My dad was right – knowledge is power. Consider, if you will, the implications of my screening. Not only have I prevented colon cancer for myself, but I have potentially prevented it for my children and grandchildren, too. Dad would be proud of that legacy, proud to know that his battle led to something good in the end, that his family would not have to suffer the same hard road.

When we talk about the importance of knowing your family history, this is why it matters so much. My paternal grandmother died of colon cancer in her 40s. My father died in his 50s of colon cancer. I knew this and, even though it meant pushing back against current standards, I demanded to be screened, which saved my life. It can’t change the present, but if my dad had known to start colon cancer screenings in his 40s (or earlier), he would probably still be with us. My children will know their family history of colon cancer and, at a very early age, be on track to prevent it by having timely screenings.

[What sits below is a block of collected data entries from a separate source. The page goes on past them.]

import Literature.Geometry.DiscreteGeometry.KissingSearchCheck
import HarnessLib

/-!
# The run of the kissing growth search, part 9 of 128 (computational, `native_decide`)

Topic `Literature/Geometry/DiscreteGeometry`; provefact brick for `Hales2012_contactGraphTame` /
`Hales2012_contactGraphFccOrHcp`.  The whole computation `∀ i < 128, checkPart 5 128 i 60 = true`
(`KissingSearchCheck.lean`: the `17556` states of the search frontier at depth `5` below the `14`
root states, split round-robin into `128` parts, each state searched with fuel `60`) is run by
`native_decide`, one part per file, in `KissingSearchRun000.lean` … `KissingSearchRun127.lean`;
the parts are assembled in `KissingSearchFinal.lean` (`concl_of_parts`, `KissingSearchRoot.lean`).
About `2.07 · 10⁶` search nodes in all (`≈ 1.6 · 10⁴` per part; an independent C++
implementation of the same search agrees node for node and finds only the FCC and HCP patterns).

## References
* T. C. Hales, arXiv:1209.6043 (2012), Theorem 3 and Lemma 8 (computer-assisted classification
  of the tame contact hypermaps, here re-done as a verified growth search). [`Hales2012`]
-/

namespace Literature.Geometry.DiscreteGeometry

namespace KissingSearch

/-- **Part `9` of `128` of the growth search returns `true`** (frontier depth `5`, fuel `60`).
[cite: Hales2012, Theorem 3 and Lemma 8] -/
theorem checkPart_eq_true_009 : checkPart 5 128 9 60 = true := by
  native_decide

end KissingSearch

end Literature.Geometry.DiscreteGeometry
import Mathlib.LinearAlgebra.Matrix.PosDef
import Mathlib.LinearAlgebra.Matrix.Hermitian
import Mathlib.Algebra.Order.Star.Real
import Literature.Analysis.Fourier.FejerDyadicDecomposition
import HarnessLib

/-!
# Finite-range decomposition of lattice Green's functions by polynomial calculus

A **finite-range decomposition** of the Green's function `A⁻¹` of a positive finite-range lattice
operator `A` (a "generalised Laplacian") is a splitting `A⁻¹ = Σ_j C_j` into positive semidefinite
pieces `C_j` of finite range `∼ L^j` with the scaling of a single momentum shell; it is the starting
point of the Brydges–Slade / Bauerschmidt–Brydges–Slade renormalisation group and of the
Adams–Kotecký–Müller approach to gradient models [cite: BrydgesGuadagniMitter2004, Thm. 1.1],
[cite: Bauerschmidt2013, Thm. 1.1–1.2], [cite: BauerschmidtBrydgesSlade2019, Ch. 3].  The published constructions
use averaging of Poisson kernels (BGM), the finite propagation speed of the wave equation
(Bauerschmidt; on the lattice this needs `A` to be a Markov generator) or elliptic regularity (AKM).

This file gives an EXACT and purely ALGEBRAIC dyadic finite-range decomposition valid for EVERY
symmetric matrix `A` with `0 ≤ A ≤ 4` (no sign condition on individual couplings), by evaluating the
dyadic Fejér telescoping identity of `Literature/Analysis/Fourier/FejerDyadicDecomposition.lean` at
`B := 1 − A/2` (the would-be `cos Θ`, `A = 4 sin²(Θ/2)`):

  `A · Σ_{N<J} C_N + R_J = 1`,  `C_N := ¼ P_{2^N−1}(B)²`,  `R_J := P_{2^J−1}(B)/2^J`
  (`frd_identity`), where `P_M` is the Fejér–Chebyshev polynomial (`P_M(cos 2πx) = F_M(x)`);

* `C_N` is positive semidefinite for every symmetric `A` (a square: `posSemidef_frdPiece`), and
  `R_J = ¼(4 − A)·(Π_{i<J−1} T_{2^i}(B))²` is positive semidefinite when `A ≤ 4`
  (`frdRemainder_eq`, `posSemidef_frdRemainder`);
* if `A` has range `≤ R` for a (pseudo-)distance `d` then `C_N` has range `≤ 2(2^N − 1)R` and `R_J`
  has range `≤ (2^J − 1)R` (`hasFiniteRange_frdPiece`, `hasFiniteRange_frdRemainder`) — finite
  propagation speed is here the trivial fact that a polynomial of degree `m` in `A` has range `mR`;
* every matrix commuting with `A` (translations, reflections, time reversal, …) commutes with all
  pieces (`commute_frdPiece`, `commute_frdRemainder`), so the decomposition inherits every symmetry
  of `A`;
* on an eigenvector `A v = 4 sin²(πx) v` the pieces act by the scalars `¼ F_{2^N−1}(x)²` and
  `F_{2^J−1}(x)/2^J` (`frdPiece_mulVec_of_eigen`, `frdRemainder_mulVec_of_eigen`), so the symbol
  bounds `0 ≤ ¼F² ≤ min(4^{N−1}, 1/(64·4^N x⁴))`, `0 ≤ F/2^J ≤ min(1, 1/(4^{J+1}x²))` of that file give
  the single-shell scaling of each piece (in `d = 3`: `sup |C_N(x,y)| = O(2^{−N})` uniformly in the
  volume, by a Riemann sum over the Brillouin zone).

For a positive DEFINITE `A ≤ 4` this is the finite-range decomposition
`A⁻¹ = Σ_{N<J} C_N + A⁻¹R_J` (`frd_inverse`); on a torus (`A` with a zero mode) one applies
`frd_identity` on the orthogonal complement of the kernel, the last term `A⁺R_J` being the
"last-scale" covariance.

## References

* [BrydgesGuadagniMitter2004] D. Brydges, G. Guadagni, P. Mitter, Finite range decomposition of
  Gaussian processes, J. Stat. Phys. 115 (2004) 415–449, doi:10.1023/b:joss.0000019818.81237.66.
* [Bauerschmidt2013] R. Bauerschmidt, A simple method for finite range decomposition of quadratic
  forms and Gaussian fields, Probab. Theory Relat. Fields 157 (2013) 817–845.
* [BauerschmidtBrydgesSlade2019] R. Bauerschmidt, D. Brydges, G. Slade, Introduction to a
  renormalisation group method, Lecture Notes in Math. 2242, Springer 2019, Ch. 3 "Finite-range
  decomposition", doi:10.1007/978-981-32-9593-3_3.
-/

noncomputable section

open Finset Polynomial
open Literature.Analysis.Fourier.TrigApprox

namespace Literature.Analysis.Matrix

variable {V : Type*}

I can’t emphasize this enough – on-time screenings save lives.

My work at the Colon Cancer Prevention Project has been immensely challenging emotionally, but also incredibly rewarding. My dad’s legacy carries on. His words and passion for advocacy live with me and in my work.

The lessons of my dad’s and my shared stories are simple:

  • Know your family history of cancer, polyps, or bowel disease (even if this means having uncomfortable conversations with your family)
  • Know your risk factors and risk behaviors
  • Get screened
  • Advocate for yourself. Advocate for yourself. Advocate for yourself. 

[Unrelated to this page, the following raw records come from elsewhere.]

/-!
# QUANT lane (p4 gen 18): the Aizenman–Barsky (1.13) / Grimmett (5.51) / Durrett (5) mechanism AT FIXED VOLUME —
# the pivotal edges of `{|C(o)| ≥ n}`, per edge, on any countable graph

builds on p205010 (kernel theorem, internal audit signed; external expert review pending) — NOT used in this file.

Aizenman–Barsky's second differential inequality `∂M/∂p ≤ 2d·M·∂M/∂γ·(1−γ)/(1−p)` (AB87 (1.13); Grimmett 1999 Lemma (5.51);
for `γ = 0` Durrett 1985 eq. (5), `θ' ≤ θ·E[|∂_E C|; |C| < ∞]/(1−p)`) is proved in print by conditioning on the cluster of the
origin when it misses the green set and opening a CLOSED BOUNDARY EDGE towards a vertex joined to a green site off that
cluster.  The ghost field only randomises the VOLUME THRESHOLD; this file runs the same mechanism for the fixed-threshold event
`A_n = {|C(o)| ≥ n}` (`clusterSizeGe o n`, an increasing event), per edge, on an arbitrary countable graph — the `γ`-free,
`n`-resolved form of (5.51):

* `exists_clusterIs_of_isPivotal_clusterSizeGe` — **if `e = ab` is pivotal for `{|C(o)| ≥ n}` in `ω`** then the cluster `S`
  of `o` in `ω ∖ e` has `|S| < n` vertices, contains exactly one endpoint of `e`, and the other endpoint has at least
  `n − |S|` vertices in its cluster of the configuration restricted to the pairs OFF `S`;
* `le_measure_isPivotal_clusterSizeGe` — conversely every configuration whose `o`-cluster off `e` has exactly `n − 1` vertices
  and exactly one endpoint of `e` makes `e` pivotal: **`Σ_{|S| = n−1, e ∈ ∂S} P_p(K_o = S) ≤ (1−p)·P_p(e pivotal for A_n)`**;
* `measure_isPivotal_clusterSizeGe_le` — **`(1−p)·P_p(e pivotal for A_n) ≤ Σ_{S ∋ a, S ∌ b, |S| < n} P_p(K_o = S)·P_p(|C(b)| ≥ n−|S|)
  + (a ↔ b)`** (independence of `{ω ∖ e ∈ {K_o = S}}` from the configuration off `S`, and monotonicity in the domain).

Summed over the edges of `ℤ^d` against Russo's formula (sequel file `…QuantVolumeTailPerimeterZd`):
`E_p[|∂_E C|; |C| = n−1] ≤ (1−p)·d/dp P_p(|C| ≥ n) ≤ Σ_{m<n} E_p[|∂_E C|; |C| = m]·P_p(|C| ≥ n−m) ≤ 2d·E_p[|C|; |C| < n]`,
at EVERY `p ∈ (0,1)` including `p_c`; weighting by `γ(1−γ)^{n−1}` and summing over `n` returns (5.51).

HONEST: the printed AB87/Grimmett/Durrett mechanism written at fixed volume threshold (bookkeeping; the fixed-`n` statements were
not found verbatim in print); a tool, no rate at `p_c`.

## References
* M. Aizenman, D. J. Barsky, Comm. Math. Phys. 108 (1987) 489–526, (1.13), Lemma 3.1 [AizenmanBarsky1987].
* G. Grimmett, *Percolation*, 2nd ed. (1999), Lemma (5.51) and its proof pp. 106–107, Thm (2.25) [GrimmettPercolation1999].
* R. Durrett, Z. Wahrsch. verw. Gebiete 69 (1985) 421–437, p. 435 eq. (5) [Durrett1985].
-/

noncomputable section

namespace Summit.CriticalPhenomena.PercolationContinuityZ3.Theorems.VolumePerimeter

open MeasureTheory Literature.Probability.Percolation Literature.Probability.LatticeModels ThetaPerimeter
open scoped ENNReal

variable {V : Type*}

/-! ### §1 Combinatorics: one added edge and the volume threshold -/

/-- Core of the decomposition: if the cluster of `o` in `η` has fewer than `n` vertices and contains `x`, while the
cluster of `o` in `insert s(x,y) η` has at least `n` vertices, then `y` is outside the finite cluster `C` and
`n ≤ |C| + |C^{off C}(y)|`, where `C^{off C}(y)` is the cluster of `y` among the pairs avoiding `C`. -/
theorem notMem_and_le_of_insert {η : BondConfig V} {o x y : V} {n : ℕ}
    (hsmall : (openCluster η o).encard < n) (hbig : (n : ℕ∞) ≤ (openCluster (insert s(x, y) η) o).encard)
    (hx : x ∈ openCluster η o) :
    y ∉ openCluster η o ∧
      (n : ℕ∞) ≤ (openCluster η o).encard + (openCluster (η ∩ ((openCluster η o)ᶜ).sym2) y).encard := by
  have hcases := fun z (hz : z ∈ openCluster (insert s(x, y) η) o) => reachable_insert_cases η o x y z hz
  have hxa : ∀ w, w ∈ openCluster η x → w ∈ openCluster η o := fun w hw => SimpleGraph.Reachable.trans hx hw
  -- `C⁺ ⊆ C⁻ ∪ C_η(y)`
  have hsub : openCluster (insert s(x, y) η) o ⊆ openCluster η o ∪ openCluster η y := by
    intro w hw
    rcases hcases w hw with h1 | ⟨_, h2 | h2⟩
    · exact Or.inl h1
    · exact Or.inl (hxa w h2)
    · exact Or.inr h2
  have hy : y ∉ openCluster η o := by
    intro hyo
    have hsub' : openCluster (insert s(x, y) η) o ⊆ openCluster η o := by
      intro w hw
      rcases hsub hw with h1 | h2
      · exact h1
      · exact SimpleGraph.Reachable.trans hyo h2
    exact absurd (hbig.trans (Set.encard_le_encard hsub')) (not_le.2 hsmall)
  refine ⟨hy, ?_⟩
  -- `C_η(y)` avoids `C⁻`, so it is a cluster of the restricted configuration
  have hdisj : ∀ w, w ∈ openCluster η y → w ∉ openCluster η o := by
    intro w hw hwo
    exact hy (SimpleGraph.Reachable.trans hwo (SimpleGraph.Reachable.symm hw))
  have hsub2 : openCluster η y ⊆ openCluster (η ∩ ((openCluster η o)ᶜ).sym2) y :=
    fun w hw => reachable_inter_sym2_compl hdisj hw
  calc (n : ℕ∞) ≤ (openCluster (insert s(x, y) η) o).encard := hbig
    _ ≤ (openCluster η o ∪ openCluster η y).encard := Set.encard_le_encard hsub
    _ ≤ (openCluster η o).encard + (openCluster η y).encard := Set.encard_union_le _ _
    _ ≤ (openCluster η o).encard + (openCluster (η ∩ ((openCluster η o)ᶜ).sym2) y).encard := by
        gcongr 1
        exact Set.encard_le_encard hsub2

Knowing what I know now and being on a screening schedule, I’m hopeful that I will always remain a “Previvor” and never have to fight for Survivor status. I’m hopeful that, if we can change current policy and standards, we can prevent everyone from ever being diagnosed with colon cancer. We can prevent loss, death, and suffering. We can save lives. 

But to save lives, we need to make some major institutional changes. 

We’ve been hinting at it all week but tomorrow we take action. We are proposing a radical change in how we talk about colon cancer – particularly when we talk about colon cancer. 50 is too late to begin the conversation.

Even if 50 is the appropriate screening age for you, how will you know unless you’ve been considering it sooner? Without knowing your family history, how could you possibly know what your appropriate screening age is? Also, do we need to rethink the guidelines for screening completely, given the overwhelming evidence that points to astronomical rise in colon cancer diagnoses in people under 50?

We think so. We hope you’ll join us tomorrow as we take action, try to effect positive change, and advocate to save lives. We can do this if we do it together. My dad always encouraged people to “find their team,” a firm believer in the power of passionate people working together.

There’s a Native American proverb which says, “It takes a thousand voices to tell a single story.” Join our team and be one of those voices calling out for change. Our stories are powerful and our passion is immense – let’s use them to save lives. Together.